• _Your goal_: Repeat only the lines below from the one containing "have heP : 0" through the one containing "intervalIntegral.integral_eq_sub_of_hasDerivAt (fun s", inclusive, exactly as written.

(Saved entries)
/-- **Brändén–Huh, Corollary 2.32: the product of Lorentzian polynomials is Lorentzian** — `f ∈ L^d_n`, `g ∈ L^e_n` ⟹
`f g ∈ L^{d+e}_n` ("`f(w)g(w)` is an element of `L^{d+e}_n`, since setting `u = w` preserves the Lorentzian property by
Theorem 2.10"). [cite: BrandenHuh2019, §2.5 Cor. 2.32 (with Thm. 2.30: strongly log-concave = Lorentzian for homogeneous
polynomials)] -/
theorem mul_mem_lorentzian {d e : ℕ} {f g : MvPolynomial σ ℝ} (hf : f ∈ lorentzian σ d) (hg : g ∈ lorentzian σ e) :
    f * g ∈ lorentzian σ (d + e) := by
  rw [← rename_sumElim_disjointMul f g]
  exact rename_mem_lorentzian_of_any _ (disjointMul_mem_lorentzian hf hg)

/-- Powers of a Lorentzian polynomial are Lorentzian: `f ∈ L^d ⟹ f^k ∈ L^{kd}`. [cite: BrandenHuh2019, §2.5 Cor. 2.32] -/
theorem pow_mem_lorentzian {d : ℕ} {f : MvPolynomial σ ℝ} (hf : f ∈ lorentzian σ d) :
    ∀ k : ℕ, f ^ k ∈ lorentzian σ (k * d)
  | 0 => by
    rw [pow_zero, zero_mul]
    exact mem_lorentzian_zero.2 ⟨isHomogeneous_one σ ℝ, fun α ↦ by
      rw [coeff_one]; split_ifs <;> norm_num⟩
  | k + 1 => by
    rw [pow_succ, add_mul, one_mul]
    exact mul_mem_lorentzian (pow_mem_lorentzian hf k) hf

/-- Finite products of Lorentzian polynomials are Lorentzian: `Π_{i∈s} f_i ∈ L^{Σ d_i}`. [cite: BrandenHuh2019, §2.5
Cor. 2.32] -/
theorem prod_mem_lorentzian {ι : Type*} (s : Finset ι) {d : ι → ℕ} {f : ι → MvPolynomial σ ℝ}
    (hf : ∀ i ∈ s, f i ∈ lorentzian σ (d i)) : ∏ i ∈ s, f i ∈ lorentzian σ (∑ i ∈ s, d i) := by
  classical
  induction s using Finset.induction_on with
  | empty =>
    rw [Finset.prod_empty, Finset.sum_empty]
    exact mem_lorentzian_zero.2 ⟨isHomogeneous_one σ ℝ, fun α ↦ by
      rw [coeff_one]; split_ifs <;> norm_num⟩
  | insert a s ha ih =>
    rw [Finset.prod_insert ha, Finset.sum_insert ha]
    exact mul_mem_lorentzian (hf a (Finset.mem_insert_self a s)) (ih fun i hi ↦ hf i (Finset.mem_insert_of_mem hi))

end Main

end Literature.Combinatorics.LorentzianPolynomials

end
/-- **No-backscatter retention of the held energy** (any `ν̂ ≥ 0`).  If the incoming flux `F_k` is non-negative on `[σ⋆, σ]`, then
`exp(−Θ)·G_{k+1}(σ⋆) ≤ G_{k+1}(σ)` for any `Θ ≥ ∫_{σ⋆}^{σ}2C_AΛ⁻¹‖W_{k+2}‖`: the held energy can only decrease through the bond above,
at relative rate at most `2C_AΛ⁻¹‖W_{k+2}‖` (`F_{k+1} ≤ 2C_AΛ⁻¹‖W_{k+2}‖E_{k+1} ≤ 2C_AΛ⁻¹‖W_{k+2}‖G_{k+1}`).
[cite: Tao2016AveragedNS, §4 Lemma 4.1 (4.8)–(4.10) with (4.3) and the viscous equation before Thm. 4.2, §6.4; this file] -/
theorem heldEnergy_ge_retention (hε : 0 < ε₀) (hW : IsEternalVisc ε₀ νh α W) (hc : IsCancellingCoeff α)
    (hU : UniformBound W) (k : ℤ) {σs σ : ℝ} (hle : σs ≤ σ) (hF : ∀ s ∈ Icc σs σ, 0 ≤ physFlux ε₀ α W k s)
    {Θ : ℝ} (hΘ : ∫ s in σs..σ, 2 * fluxConst α * (bigLam ε₀)⁻¹ * ‖W (k + 2) s‖ ≤ Θ) :
    Real.exp (-Θ) * ((∫ s in Iic σs, physFlux ε₀ α W k s) - ∫ s in Iic σs, physFlux ε₀ α W (k + 1) s)
      ≤ (∫ s in Iic σ, physFlux ε₀ α W k s) - ∫ s in Iic σ, physFlux ε₀ α W (k + 1) s := by
  set κ₀ := 2 * fluxConst α * (bigLam ε₀)⁻¹ with hκ₀
  have hΛ : 0 < bigLam ε₀ := bigLam_pos (by linarith)
  have hκ₀nn : 0 ≤ κ₀ := by have := fluxConst_nonneg α; positivity
  have hFk := integrable_physFlux hε hW hc hU k
  have hFk1 := integrable_physFlux hε hW hc hU (k + 1)
  have cFk := continuous_physFlux hW hc k
  have cFk1 := continuous_physFlux hW hc (k + 1)
  have cWk2 : Continuous (W (k + 2)) := continuous_iff_continuousAt.2 fun s => (hW.law (k + 2) s).continuousAt
  -- the held energy `G` and its derivative `F_k − F_{k+1}`
  set G : ℝ → ℝ := fun u => (∫ s in Iic u, physFlux ε₀ α W k s) - ∫ s in Iic u, physFlux ε₀ α W (k + 1) s with hG
  have hGderiv : ∀ u, HasDerivAt G (physFlux ε₀ α W k u - physFlux ε₀ α W (k + 1) u) u := fun u =>
    (hasDerivAt_integral_Iic hFk cFk σs u).sub (hasDerivAt_integral_Iic hFk1 cFk1 σs u)
  have cG : Continuous G := continuous_iff_continuousAt.2 fun u => (hGderiv u).continuousAt
  have hEG : ∀ u, physEnergy ε₀ W (k + 1) u ≤ G u := fun u => physEnergy_le_heldEnergy hε hW hc hU k u
  have hGnn : ∀ u, 0 ≤ G u := fun u => (physEnergy_nonneg ε₀ W (k + 1) u).trans (hEG u)
  -- the rate `θ ≥ 0` and its primitive `P`
  set θ : ℝ → ℝ := fun s => κ₀ * ‖W (k + 2) s‖ with hθ
  have cθ : Continuous θ := by simp only [hθ]; fun_prop
  have hθnn : ∀ s, 0 ≤ θ s := fun s => mul_nonneg hκ₀nn (norm_nonneg _)
  set P : ℝ → ℝ := fun u => ∫ x in σs..u, θ x with hP
  have hPderiv : ∀ u, HasDerivAt P (θ u) u := fun u => (cθ.integral_hasStrictDerivAt σs u).hasDerivAt
  have cP : Continuous P := continuous_iff_continuousAt.2 fun u => (hPderiv u).continuousAt
  have hP0 : P σs = 0 := by simp [hP]
  have hPσ : P σ ≤ Θ := hΘ
  -- `Ψ = e^{P} G` is non-decreasing on `[σ⋆, σ]`
  set Ψ : ℝ → ℝ := fun s => Real.exp (P s) * G s with hΨ
  set Ψ' : ℝ → ℝ := fun s => Real.exp (P s) * θ s * G s
      + Real.exp (P s) * (physFlux ε₀ α W k s - physFlux ε₀ α W (k + 1) s) with hΨ'
  have hΨderiv : ∀ s, HasDerivAt Ψ (Ψ' s) s := by
    intro s
    have h1 : HasDerivAt (fun u => Real.exp (P u)) (Real.exp (P s) * θ s) s := (hPderiv s).exp
    exact h1.mul (hGderiv s)
  have cΨ' : Continuous Ψ' := by
    have : Continuous fun s => Real.exp (P s) := cP.rexp
    simp only [hΨ']; fun_prop
  have hpos : ∀ s ∈ Icc σs σ, 0 ≤ Ψ' s := by
    intro s hs
    have heP : 0 < Real.exp (P s) := Real.exp_pos _
    have hFk1le : physFlux ε₀ α W (k + 1) s ≤ κ₀ * ‖W (k + 2) s‖ * physEnergy ε₀ W (k + 1) s := by
      have := (le_abs_self _).trans (abs_physFlux_le hε hc W (k + 1) s)
      rw [show k + 1 + 1 = k + 2 by ring] at this; rw [hκ₀]; linarith
    have hFk1G : physFlux ε₀ α W (k + 1) s ≤ θ s * G s :=
      hFk1le.trans (mul_le_mul_of_nonneg_left (hEG s) (hθnn s))
    have hsum : 0 ≤ θ s * G s + (physFlux ε₀ α W k s - physFlux ε₀ α W (k + 1) s) := by
      linarith [hF s hs]
    have : Ψ' s = Real.exp (P s) * (θ s * G s + (physFlux ε₀ α W k s - physFlux ε₀ α W (k + 1) s)) := by
      simp only [hΨ']; ring
    rw [this]
    exact mul_nonneg heP.le hsum
  -- integrate over `[σ⋆, σ]`
  have hftc : ∫ s in σs..σ, Ψ' s = Ψ σ - Ψ σs :=
    intervalIntegral.integral_eq_sub_of_hasDerivAt (fun s _ => hΨderiv s) (cΨ'.intervalIntegrable _ _)
  have hint0 : 0 ≤ ∫ s in σs..σ, Ψ' s := intervalIntegral.integral_nonneg hle fun s hs => hpos s hs
  have hΨs : Ψ σs = G σs := by simp [hΨ, hP0]
  have hΨσ : Ψ σ = Real.exp (P σ) * G σ := rfl
  have hkey : G σs ≤ Real.exp (P σ) * G σ := by rw [← hΨσ, ← hΨs]; linarith
  have e1 : Real.exp (-P σ) * Real.exp (P σ) = 1 := by rw [← Real.exp_add, neg_add_cancel, Real.exp_zero]
  have h2 : Real.exp (-P σ) * G σs ≤ G σ := by
    have h := mul_le_mul_of_nonneg_left hkey (Real.exp_pos (-P σ)).le
    rwa [← mul_assoc, e1, one_mul] at h
  have hexp : Real.exp (-Θ) ≤ Real.exp (-P σ) := Real.exp_le_exp.2 (by linarith)
  show Real.exp (-Θ) * G σs ≤ G σ
  calc Real.exp (-Θ) * G σs ≤ Real.exp (-P σ) * G σs := mul_le_mul_of_nonneg_right hexp (hGnn σs)
    _ ≤ G σ := h2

• _Solution to this exercise_:
    have heP : 0 < Real.exp (P s) := Real.exp_pos _
    have hFk1le : physFlux ε₀ α W (k + 1) s ≤ κ₀ * ‖W (k + 2) s‖ * physEnergy ε₀ W (k + 1) s := by
      have := (le_abs_self _).trans (abs_physFlux_le hε hc W (k + 1) s)
      rw [show k + 1 + 1 = k + 2 by ring] at this; rw [hκ₀]; linarith
    have hFk1G : physFlux ε₀ α W (k + 1) s ≤ θ s * G s :=
      hFk1le.trans (mul_le_mul_of_nonneg_left (hEG s) (hθnn s))
    have hsum : 0 ≤ θ s * G s + (physFlux ε₀ α W k s - physFlux ε₀ α W (k + 1) s) := by
      linarith [hF s hs]
    have : Ψ' s = Real.exp (P s) * (θ s * G s + (physFlux ε₀ α W k s - physFlux ε₀ α W (k + 1) s)) := by
      simp only [hΨ']; ring
    rw [this]
    exact mul_nonneg heP.le hsum
  -- integrate over `[σ⋆, σ]`
  have hftc : ∫ s in σs..σ, Ψ' s = Ψ σ - Ψ σs :=
    intervalIntegral.integral_eq_sub_of_hasDerivAt (fun s _ => hΨderiv s) (cΨ'.intervalIntegrable _ _)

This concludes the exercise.